_Exercise_:
What is needed is every line, exactly as given, from the line containing "1) := by ring" through the end of the data below.

═══ Data extract

import Literature.NumberTheory.LFunctions.SuzukiScrewLineExplicitHalfProofs
import Literature.NumberTheory.LFunctions.SuzukiScrewTestFunctionArchProofs
import Literature.NumberTheory.LFunctions.SuzukiScrewLinePinningProofs
import HarnessLib

/-!
# CJM Prop 3.1 (`𝔓_t = P_t`): the discharge `Suzuki2025_prop31_holds`

LINE 1 — LABEL: RH-FREE DISCHARGE of the named fact `Literature.NumberTheory.LFunctions.Suzuki2025_prop31`
(M. Suzuki, Canad. J. Math. 2025 = arXiv:2301.00421v3, **Prop 3.1**: the meromorphic functions `𝔓_t` of
(1.6) and `P_t` of (3.2) coincide). Assembly of the pieces of the printed proof (TeX l.794–980):
* explicit formula (3.3) in Bombieri's form for continuous compactly supported Lipschitz test functions
  (`explicit_formula_continuous_bombieri`, dbl-t6 g4) applied to `g = c_tφ_{z,t} − c_{t′}φ_{z,t′}`
  (`SuzukiScrewTestFunction.lean`: zero side, polar and prime terms; `SuzukiScrewLineExplicitHalfProofs.lean`:
  `hZ`, `hA` and the assembly `ScrewExplicitHalf.coeff_mul_sub_eq_of_arch`, dbl-t6 g4);
* the Bombieri archimedean term of `g` (`SuzukiTestFunctionArch.weilArchTermBombieri_suzukiPhiC`, dbl-t7 g2);
* the pinning `c_t(𝔓_t − P_t)` constant in `t` ⇒ `𝔓_t = P_t` and analytic continuation
  (`Suzuki2025_prop31_of_sub_eq_const_mul`, `SuzukiScrewLinePinningProofs.lean`, dbl-t7 g2).
bears_on: B-C/B-P (COLUMN 6 DBR). WHAT THIS IS NOT: an identity between two RH-free meromorphic functions
(the F-input of CJM Thm 4.2); nothing here bears on the truth of RH.

## References

* M. Suzuki, *On the Hilbert space derived from the Weil distribution*, Canad. J. Math. (2025)
  = arXiv:2301.00421v3, Prop. 3.1 and its proof (TeX l.789–980). [Suzuki2025WeilHilbertSpace]
-/

noncomputable section

open Complex

namespace Literature.NumberTheory.LFunctions

/-- RH-FREE · **CJM Prop 3.1, PROVED**: `𝔓_t = P_t` as typed (`Suzuki2025_prop31`).
[cite: Suzuki2025WeilHilbertSpace, Prop. 3.1 (TeX l.789–793), proof TeX l.794–980] -/
theorem Suzuki2025_prop31_holds : Suzuki2025_prop31 := by
  refine Suzuki2025_prop31_of_sub_eq_const_mul fun z hz ↦ ?_
  have hz0 : 0 < z.im := zero_lt_one.trans hz
  have h1 := cexp_neg_I_mul_ne_one hz0 one_pos
  -- the `t`-independent value `C := c_1(𝔓_1(z) − P_1(z))`
  refine ⟨suzukiPhiCoeff z 1 * (screwP 1 z - screwZeroExpansion 1 z), fun t ht ↦ ?_⟩
  have hct := cexp_neg_I_mul_ne_one hz0 ht
  -- `c_t(𝔓_t − P_t) = c_1(𝔓_1 − P_1)` from the explicit formula for the compact combinations
  have key : suzukiPhiCoeff z t * (screwP t z - screwZeroExpansion t z) =
      suzukiPhiCoeff z 1 * (screwP 1 z - screwZeroExpansion 1 z) := by
    rcases le_total t 1 with h | h
    · exact ScrewExplicitHalf.coeff_mul_sub_eq_of_arch hz ht h (by
        rw [SuzukiTestFunctionArch.weilArchTermBombieri_suzukiPhiC hz0 ht one_pos]; ring)
    · exact (ScrewExplicitHalf.coeff_mul_sub_eq_of_arch hz one_pos h (by
        rw [SuzukiTestFunctionArch.weilArchTermBombieri_suzukiPhiC hz0 one_pos ht]; ring)).symm
  have hc := suzukiPhiCoeff_mul z hct
  calc screwP t z - screwZeroExpansion t z
      = suzukiPhiCoeff z t * (cexp (-(I * z * t)) - 1) * (screwP t z - screwZeroExpansion t z) := by
        rw [hc, one_mul]
    _ = suzukiPhiCoeff z t * (screwP t z - screwZeroExpansion t z) * (cexp (-(I * z * t)) - 1) := by ring
    _ = suzukiPhiCoeff z 1 * (screwP 1 z - screwZeroExpansion 1 z) * (cexp (-(I * z * t)) - 1) := by
        rw [key]

end Literature.NumberTheory.LFunctions

end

══════

_Response box_:
    _ = suzukiPhiCoeff z t * (screwP t z - screwZeroExpansion t z) * (cexp (-(I * z * t)) - 1) := by ring
    _ = suzukiPhiCoeff z 1 * (screwP 1 z - screwZeroExpansion 1 z) * (cexp (-(I * z * t)) - 1) := by
        rw [key]

end Literature.NumberTheory.LFunctions

end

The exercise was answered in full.